=== DATA SECTION ===
import Mathlib.Analysis.Calculus.FDeriv.Prod
import Mathlib.Analysis.Normed.Operator.Prod
import Literature.Geometry.Lorentzian.Basic
import Literature.Geometry.Lorentzian.CoordCurvature
import HarnessLib

/-!
# Crux `GapExhaustion` (stmt-FinalStateConjecture-10808), line `photon-shell-pseudoconvexity`:
# stub (K-C) `stub_killingJetBound_of` — the linear first-order bound on the `1`-jet of a
# Killing field from the prolongation identity

Route `BartnikGapSettling`; helper (`--supports stmt-FinalStateConjecture-10808`) landing the
registered sub-stub (K-C) of the local unique continuation of Killing vector fields from a `1`-jet
(line lead c8, wave 2). In coordinates on an open set `V ⊆ E4` carrying metric components `G`
(`IsMetricOn G V`, Christoffel map `Γ_x = chrAt G x`, curvature endomorphism `riemAt`), let
`K : E4 → E4` be `C²` on `V` and satisfy the prolongation identity of a Killing field
(O'Neill 1983, Ch. 9, Lemma 9.28 ff.; Kobayashi–Nomizu I, VI.2): for `x ∈ V` and constant `X, Y`,
`∂_X (DK(·) Y + Γ(Y, K ·))(x)
   = R(X, K x) Y − Γ(X, DK(x) Y + Γ(Y, K x)) + DK(x) Γ(X,Y) + Γ(Γ(X,Y), K x)`.
Then the `1`-jet `F x = (K x, DK(x)) ∈ E4 × (E4 →L E4)` (sup norm) satisfies
`‖DF(x)‖ ≤ c(x) ‖F(x)‖` on `V` with `c` continuous on `V` — the input of the Grönwall uniqueness
argument (K-B) in (K-D).

Proof: `DF(x) = (DK(x), D²K(x))` and `‖DK(x)‖ ≤ ‖F x‖`; by the identity and the product rule for
`y ↦ Γ_y(Y)(K y)`, `D²K(x)(X, Y)` is a sum of nine terms, each bilinear in `(X, Y)` and linear in
`K x` or `DK(x)` with coefficients `Γ_x`, `DΓ(x)`, whence
`‖D²K(x)‖ ≤ 4 (‖Γ_x‖ + ‖Γ_x‖² + ‖DΓ(x)‖) ‖F x‖`; `Γ` is `C^∞` on `V`, so the coefficient is
continuous there.
-/

noncomputable section

-- instance search through the nested operator types `E4 →L[ℝ] E4 →L[ℝ] E4 →L[ℝ] E4`
set_option maxSynthPendingDepth 3

-- D-0017: single-problem summit, `Summit.<S>.<S>.…` by design (cf. lakefile `weak.linter.dupNamespace`).
set_option linter.dupNamespace false

namespace Summit.FinalStateConjecture.FinalStateConjecture.Theorems

open Set Filter
open Literature.Geometry.Lorentzian Literature.Geometry.Lorentzian.MetricCoord
open scoped Topology ContDiff

/-- A `C²` map on an open set is differentiable at its points. [folklore] -/
private theorem killingJetBound_hasFDerivAt {V : Set E4} {K : E4 → E4} {x : E4} (hV : IsOpen V)
    (hK : ContDiffOn ℝ 2 K V) (hx : x ∈ V) : HasFDerivAt K (fderiv ℝ K x) x :=
  ((hK.differentiableOn two_ne_zero).differentiableAt (hV.mem_nhds hx)).hasFDerivAt

/-- The derivative of a `C²` map on an open set is differentiable at its points. [folklore] -/
private theorem killingJetBound_hasFDerivAt_fderiv {V : Set E4} {K : E4 → E4} {x : E4}
    (hV : IsOpen V) (hK : ContDiffOn ℝ 2 K V) (hx : x ∈ V) :
    HasFDerivAt (fderiv ℝ K) (fderiv ℝ (fderiv ℝ K) x) x :=
  (((hK.fderiv_of_isOpen hV (m := 1) (by norm_num)).differentiableOn one_ne_zero).differentiableAt
    (hV.mem_nhds hx)).hasFDerivAt

/-- **The second derivative of `K` through the prolongation identity.** For `x ∈ V`,
`D²K(x)(X)(Y) = ∂_X (DK(·) Y)(x)
   = ∂_X (DK(·) Y + Γ(Y, K ·))(x) − (Γ_x(Y, DK(x) X) + DΓ(x)(X)(Y)(K x))`
(evaluation commutes with differentiation; product rule for `y ↦ Γ_y(Y)(K y)`), the first term
being given by the identity. [folklore] -/
private theorem killingJetBound_fderiv_fderiv_apply {G : E4 → E4 →L[ℝ] E4 →L[ℝ] ℝ} {V : Set E4}
    {K : E4 → E4} {x : E4} (hG : IsMetricOn G V) (hK : ContDiffOn ℝ 2 K V)
    (hP : ∀ x ∈ V, ∀ X Y : E4,
      fderiv ℝ (fun y => fderiv ℝ K y Y + chrAt G y Y (K y)) x X =
        riemAt G x X (K x) Y - chrAt G x X (fderiv ℝ K x Y + chrAt G x Y (K x))
          + (fderiv ℝ K x (chrAt G x X Y) + chrAt G x (chrAt G x X Y) (K x)))
    (hx : x ∈ V) (X Y : E4) :
    fderiv ℝ (fderiv ℝ K) x X Y =
      riemAt G x X (K x) Y - chrAt G x X (fderiv ℝ K x Y + chrAt G x Y (K x))
        + (fderiv ℝ K x (chrAt G x X Y) + chrAt G x (chrAt G x X Y) (K x))
        - (chrAt G x Y (fderiv ℝ K x X) + fderiv ℝ (chrAt G) x X Y (K x)) := by
  have hKd := killingJetBound_hasFDerivAt hG.isOpen hK hx
  have hDKd := killingJetBound_hasFDerivAt_fderiv hG.isOpen hK hx
  -- `y ↦ DK(y) Y` has derivative `D²K(x)(·)(Y)`
  have hA : HasFDerivAt (fun y => fderiv ℝ K y Y) ((fderiv ℝ (fderiv ℝ K) x).flip Y) x :=
    hasFDerivAt_clm_apply_const hDKd Y
  -- `y ↦ Γ_y(Y)` has derivative `DΓ(x)(·)(Y)`, and the product rule for `y ↦ Γ_y(Y)(K y)`
  have hc : HasFDerivAt (fun y => chrAt G y Y) ((fderiv ℝ (chrAt G) x).flip Y) x :=
    hasFDerivAt_clm_apply_const (hG.differentiableAt_chrAt hx).hasFDerivAt Y
  have hB : HasFDerivAt (fun y => chrAt G y Y (K y))
      ((chrAt G x Y).comp (fderiv ℝ K x) + ((fderiv ℝ (chrAt G) x).flip Y).flip (K x)) x :=
    hc.clm_apply hKd
  have h := hP x hx X Y
  rw [(hA.fun_add hB).fderiv] at h
  simp only [_root_.add_apply, ContinuousLinearMap.flip_apply,
    ContinuousLinearMap.comp_apply] at h
  exact eq_sub_of_add_eq h

/-- `‖T a b c‖ ≤ ‖T‖ ‖a‖ ‖b‖ ‖c‖` for a trilinear map (operator norms). [folklore] -/
private theorem killingJetBound_le_opNorm₃ (T : E4 →L[ℝ] E4 →L[ℝ] E4 →L[ℝ] E4) (a b c : E4) :
    ‖T a b c‖ ≤ ‖T‖ * ‖a‖ * ‖b‖ * ‖c‖ :=
  (T a b).le_of_opNorm_le (T.le_opNorm₂ a b) c

/-- The bookkeeping estimate: for a bilinear `Γ`, a trilinear `DΓ`, a vector `k`, an endomorphism
`D` and vectors `X, Y`, the nine-term expression of `D²K(x)(X)(Y)` (prolongation identity with
`R(X, k) Y` expanded, `Γ = Γ_x`, `DΓ = DΓ(x)`, `k = K x`, `D = DK(x)`) has norm at most
`4 (‖Γ‖ + ‖Γ‖² + ‖DΓ‖) ‖(k, D)‖ ‖X‖ ‖Y‖`: each term is bounded by operator norms, and
`‖k‖, ‖D‖ ≤ ‖(k, D)‖` (sup norm). [folklore] -/
private theorem killingJetBound_nine_terms (Γ : E4 →L[ℝ] E4 →L[ℝ] E4)
    (DΓ : E4 →L[ℝ] E4 →L[ℝ] E4 →L[ℝ] E4) (k : E4) (D : E4 →L[ℝ] E4) (X Y : E4) :
    ‖DΓ X k Y - DΓ k X Y + Γ X (Γ k Y) - Γ k (Γ X Y) - Γ X (D Y + Γ Y k)
        + (D (Γ X Y) + Γ (Γ X Y) k) - (Γ Y (D X) + DΓ X Y k)‖ ≤
      4 * (‖Γ‖ + ‖Γ‖ ^ 2 + ‖DΓ‖) * ‖(k, D)‖ * ‖X‖ * ‖Y‖ := by
  have hkN : ‖k‖ ≤ ‖(k, D)‖ := norm_fst_le (k, D)
  have hDN : ‖D‖ ≤ ‖(k, D)‖ := norm_snd_le (k, D)
  -- elementary operator-norm bounds
  have eΓ : ‖Γ X Y‖ ≤ ‖Γ‖ * ‖X‖ * ‖Y‖ := Γ.le_opNorm₂ X Y
  have ekY : ‖Γ k Y‖ ≤ ‖Γ‖ * ‖(k, D)‖ * ‖Y‖ := (Γ.le_opNorm₂ k Y).trans (by gcongr)
  have eYk : ‖Γ Y k‖ ≤ ‖Γ‖ * ‖Y‖ * ‖(k, D)‖ := (Γ.le_opNorm₂ Y k).trans (by gcongr)
  have eDY : ‖D Y‖ ≤ ‖(k, D)‖ * ‖Y‖ := (D.le_opNorm Y).trans (by gcongr)
  have eDX : ‖D X‖ ≤ ‖(k, D)‖ * ‖X‖ := (D.le_opNorm X).trans (by gcongr)
  have eS : ‖D Y + Γ Y k‖ ≤ ‖(k, D)‖ * ‖Y‖ + ‖Γ‖ * ‖Y‖ * ‖(k, D)‖ := norm_add_le_of_le eDY eYk
  -- the nine terms
  have h1 : ‖DΓ X k Y‖ ≤ ‖DΓ‖ * ‖X‖ * ‖(k, D)‖ * ‖Y‖ :=
    (killingJetBound_le_opNorm₃ DΓ X k Y).trans (by gcongr)
  have h2 : ‖DΓ k X Y‖ ≤ ‖DΓ‖ * ‖(k, D)‖ * ‖X‖ * ‖Y‖ :=
    (killingJetBound_le_opNorm₃ DΓ k X Y).trans (by gcongr)
  have h3 : ‖Γ X (Γ k Y)‖ ≤ ‖Γ‖ * ‖X‖ * (‖Γ‖ * ‖(k, D)‖ * ‖Y‖) :=
    (Γ.le_opNorm₂ X (Γ k Y)).trans (by gcongr)
  have h4 : ‖Γ k (Γ X Y)‖ ≤ ‖Γ‖ * ‖(k, D)‖ * (‖Γ‖ * ‖X‖ * ‖Y‖) :=
    (Γ.le_opNorm₂ k (Γ X Y)).trans (by gcongr)
  have h5 : ‖Γ X (D Y + Γ Y k)‖ ≤ ‖Γ‖ * ‖X‖ * (‖(k, D)‖ * ‖Y‖ + ‖Γ‖ * ‖Y‖ * ‖(k, D)‖) :=
    (Γ.le_opNorm₂ X (D Y + Γ Y k)).trans (by gcongr)
  have h6 : ‖D (Γ X Y)‖ ≤ ‖(k, D)‖ * (‖Γ‖ * ‖X‖ * ‖Y‖) := (D.le_opNorm (Γ X Y)).trans (by gcongr)
  have h7 : ‖Γ (Γ X Y) k‖ ≤ ‖Γ‖ * (‖Γ‖ * ‖X‖ * ‖Y‖) * ‖(k, D)‖ :=
    (Γ.le_opNorm₂ (Γ X Y) k).trans (by gcongr)
  have h8 : ‖Γ Y (D X)‖ ≤ ‖Γ‖ * ‖Y‖ * (‖(k, D)‖ * ‖X‖) := (Γ.le_opNorm₂ Y (D X)).trans (by gcongr)
  have h9 : ‖DΓ X Y k‖ ≤ ‖DΓ‖ * ‖X‖ * ‖Y‖ * ‖(k, D)‖ :=
    (killingJetBound_le_opNorm₃ DΓ X Y k).trans (by gcongr)
  -- triangle inequality along the shape of the nine-term expression, then bookkeeping
  refine (norm_sub_le_of_le (norm_add_le_of_le (norm_sub_le_of_le (norm_sub_le_of_le
    (norm_add_le_of_le (norm_sub_le_of_le h1 h2) h3) h4) h5) (norm_add_le_of_le h6 h7))
    (norm_add_le_of_le h8 h9)).trans ?_
  have hp1 : 0 ≤ ‖Γ‖ * ‖X‖ * ‖Y‖ * ‖(k, D)‖ := by positivity
  have hp2 : 0 ≤ ‖DΓ‖ * ‖X‖ * ‖Y‖ * ‖(k, D)‖ := by positivity
  linarith

/-- **Pointwise bound of the second derivative through the prolongation identity**: for `x ∈ V`,
`‖D²K(x)(X)(Y)‖ ≤ 4 (‖Γ_x‖ + ‖Γ_x‖² + ‖DΓ(x)‖) ‖(K x, DK(x))‖ ‖X‖ ‖Y‖`
(`killingJetBound_fderiv_fderiv_apply`, `riemAt_apply` and `killingJetBound_nine_terms`).
[folklore] -/
private theorem killingJetBound_fderiv_fderiv_bound {G : E4 → E4 →L[ℝ] E4 →L[ℝ] ℝ} {V : Set E4}
    {K : E4 → E4} {x : E4} (hG : IsMetricOn G V) (hK : ContDiffOn ℝ 2 K V)
    (hP : ∀ x ∈ V, ∀ X Y : E4,
      fderiv ℝ (fun y => fderiv ℝ K y Y + chrAt G y Y (K y)) x X =
        riemAt G x X (K x) Y - chrAt G x X (fderiv ℝ K x Y + chrAt G x Y (K x))
          + (fderiv ℝ K x (chrAt G x X Y) + chrAt G x (chrAt G x X Y) (K x)))
    (hx : x ∈ V) (X Y : E4) :
    ‖fderiv ℝ (fderiv ℝ K) x X Y‖ ≤
      4 * (‖chrAt G x‖ + ‖chrAt G x‖ ^ 2 + ‖fderiv ℝ (chrAt G) x‖) * ‖(K x, fderiv ℝ K x)‖
        * ‖X‖ * ‖Y‖ := by
  rw [killingJetBound_fderiv_fderiv_apply hG hK hP hx X Y, riemAt_apply]
  exact killingJetBound_nine_terms (chrAt G x) (fderiv ℝ (chrAt G) x) (K x) (fderiv ℝ K x) X Y

/-- **Stub (K-C) of the local unique continuation of Killing fields (line
`photon-shell-pseudoconvexity`, crux `GapExhaustion`, stmt-FinalStateConjecture-10808) — the
linear first-order bound on the `1`-jet.**
Let `G` be metric components on the open set `V ⊆ E4` and `K : E4 → E4` a `C²` map on `V`
satisfying the prolongation identity of a Killing field,
`∂_X (DK(·) Y + Γ(Y, K ·))(x)
   = R(X, K x) Y − Γ(X, DK(x) Y + Γ(Y, K x)) + DK(x) Γ(X,Y) + Γ(Γ(X,Y), K x)`
on `V` (O'Neill 1983, Ch. 9, Lemma 9.28 ff.; Kobayashi–Nomizu I, VI.2). Then there is a function
`c`, continuous on `V`, with `‖D(K, DK)(x)‖ ≤ c(x) ‖(K x, DK(x))‖` for all `x ∈ V` (sup norm on
`E4 × (E4 →L E4)`); explicitly `c(x) = 1 + 4 (‖Γ_x‖ + ‖Γ_x‖² + ‖DΓ(x)‖)`. [folklore] -/
theorem stub_killingJetBound_of :
    ∀ (G : E4 → E4 →L[ℝ] E4 →L[ℝ] ℝ) (V : Set E4) (K : E4 → E4),
      IsMetricOn G V → ContDiffOn ℝ 2 K V →
      (∀ x ∈ V, ∀ X Y : E4,
        fderiv ℝ (fun y => fderiv ℝ K y Y + chrAt G y Y (K y)) x X =
          riemAt G x X (K x) Y - chrAt G x X (fderiv ℝ K x Y + chrAt G x Y (K x))
            + (fderiv ℝ K x (chrAt G x X Y) + chrAt G x (chrAt G x X Y) (K x))) →
      ∃ c : E4 → ℝ, ContinuousOn c V ∧
        ∀ x ∈ V, ‖fderiv ℝ (fun y => (K y, fderiv ℝ K y)) x‖ ≤ c x * ‖(K x, fderiv ℝ K x)‖ := by
  intro G V K hG hK hP
  refine ⟨fun x => 1 + 4 * (‖chrAt G x‖ + ‖chrAt G x‖ ^ 2 + ‖fderiv ℝ (chrAt G) x‖), ?_, ?_⟩
  · -- continuity of the coefficient on `V`: `Γ` and `DΓ` are `C^∞` there
    have h1 : ContinuousOn (fun x => ‖chrAt G x‖) V := hG.contDiffOn_chrAt.continuousOn.norm
    have hD : ContDiffOn ℝ ∞ (fderiv ℝ (chrAt G)) V :=
      hG.contDiffOn_chrAt.fderiv_of_isOpen hG.isOpen (by simp)
    have h2 : ContinuousOn (fun x => ‖fderiv ℝ (chrAt G) x‖) V := hD.continuousOn.norm
    exact continuousOn_const.add (continuousOn_const.mul ((h1.add (h1.pow 2)).add h2))
  · intro x hx
    -- `D(K, DK)(x) = (DK(x), D²K(x))`, of norm `max ‖DK(x)‖ ‖D²K(x)‖`
    have hF : HasFDerivAt (fun y => (K y, fderiv ℝ K y))
        ((fderiv ℝ K x).prod (fderiv ℝ (fderiv ℝ K) x)) x :=
      (killingJetBound_hasFDerivAt hG.isOpen hK hx).prodMk
        (killingJetBound_hasFDerivAt_fderiv hG.isOpen hK hx)
    rw [hF.fderiv, ContinuousLinearMap.opNorm_prod,
      Prod.norm_mk (fderiv ℝ K x) (fderiv ℝ (fderiv ℝ K) x)]
    have hc : 0 ≤ 4 * (‖chrAt G x‖ + ‖chrAt G x‖ ^ 2 + ‖fderiv ℝ (chrAt G) x‖) := by positivity
    refine max_le ?_ ?_
    · -- `‖DK(x)‖ ≤ ‖(K x, DK(x))‖ ≤ c(x) ‖(K x, DK(x))‖` as `1 ≤ c(x)`
      exact (norm_snd_le (K x, fderiv ℝ K x)).trans
        (le_mul_of_one_le_left (norm_nonneg _) (by linarith))
    · -- `‖D²K(x)‖ ≤ 4 (‖Γ_x‖ + ‖Γ_x‖² + ‖DΓ(x)‖) ‖(K x, DK(x))‖` by the pointwise bound
      refine (ContinuousLinearMap.opNorm_le_bound _ (by positivity) fun X =>
        ContinuousLinearMap.opNorm_le_bound _ (by positivity) fun Y =>
          killingJetBound_fderiv_fderiv_bound hG hK hP hx X Y).trans ?_
      exact mul_le_mul_of_nonneg_right (by linarith) (norm_nonneg _)

end Summit.FinalStateConjecture.FinalStateConjecture.Theorems

end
===
WHAT YOU WILL DO: Take the lines from the first line of the listing up to and including the line with "(line lead c8, wave" and give them again exactly.

OUTPUT:
import Mathlib.Analysis.Calculus.FDeriv.Prod
import Mathlib.Analysis.Normed.Operator.Prod
import Literature.Geometry.Lorentzian.Basic
import Literature.Geometry.Lorentzian.CoordCurvature
import HarnessLib

/-!
# Crux `GapExhaustion` (stmt-FinalStateConjecture-10808), line `photon-shell-pseudoconvexity`:
# stub (K-C) `stub_killingJetBound_of` — the linear first-order bound on the `1`-jet of a
# Killing field from the prolongation identity

Route `BartnikGapSettling`; helper (`--supports stmt-FinalStateConjecture-10808`) landing the
registered sub-stub (K-C) of the local unique continuation of Killing vector fields from a `1`-jet
(line lead c8, wave 2). In coordinates on an open set `V ⊆ E4` carrying metric components `G`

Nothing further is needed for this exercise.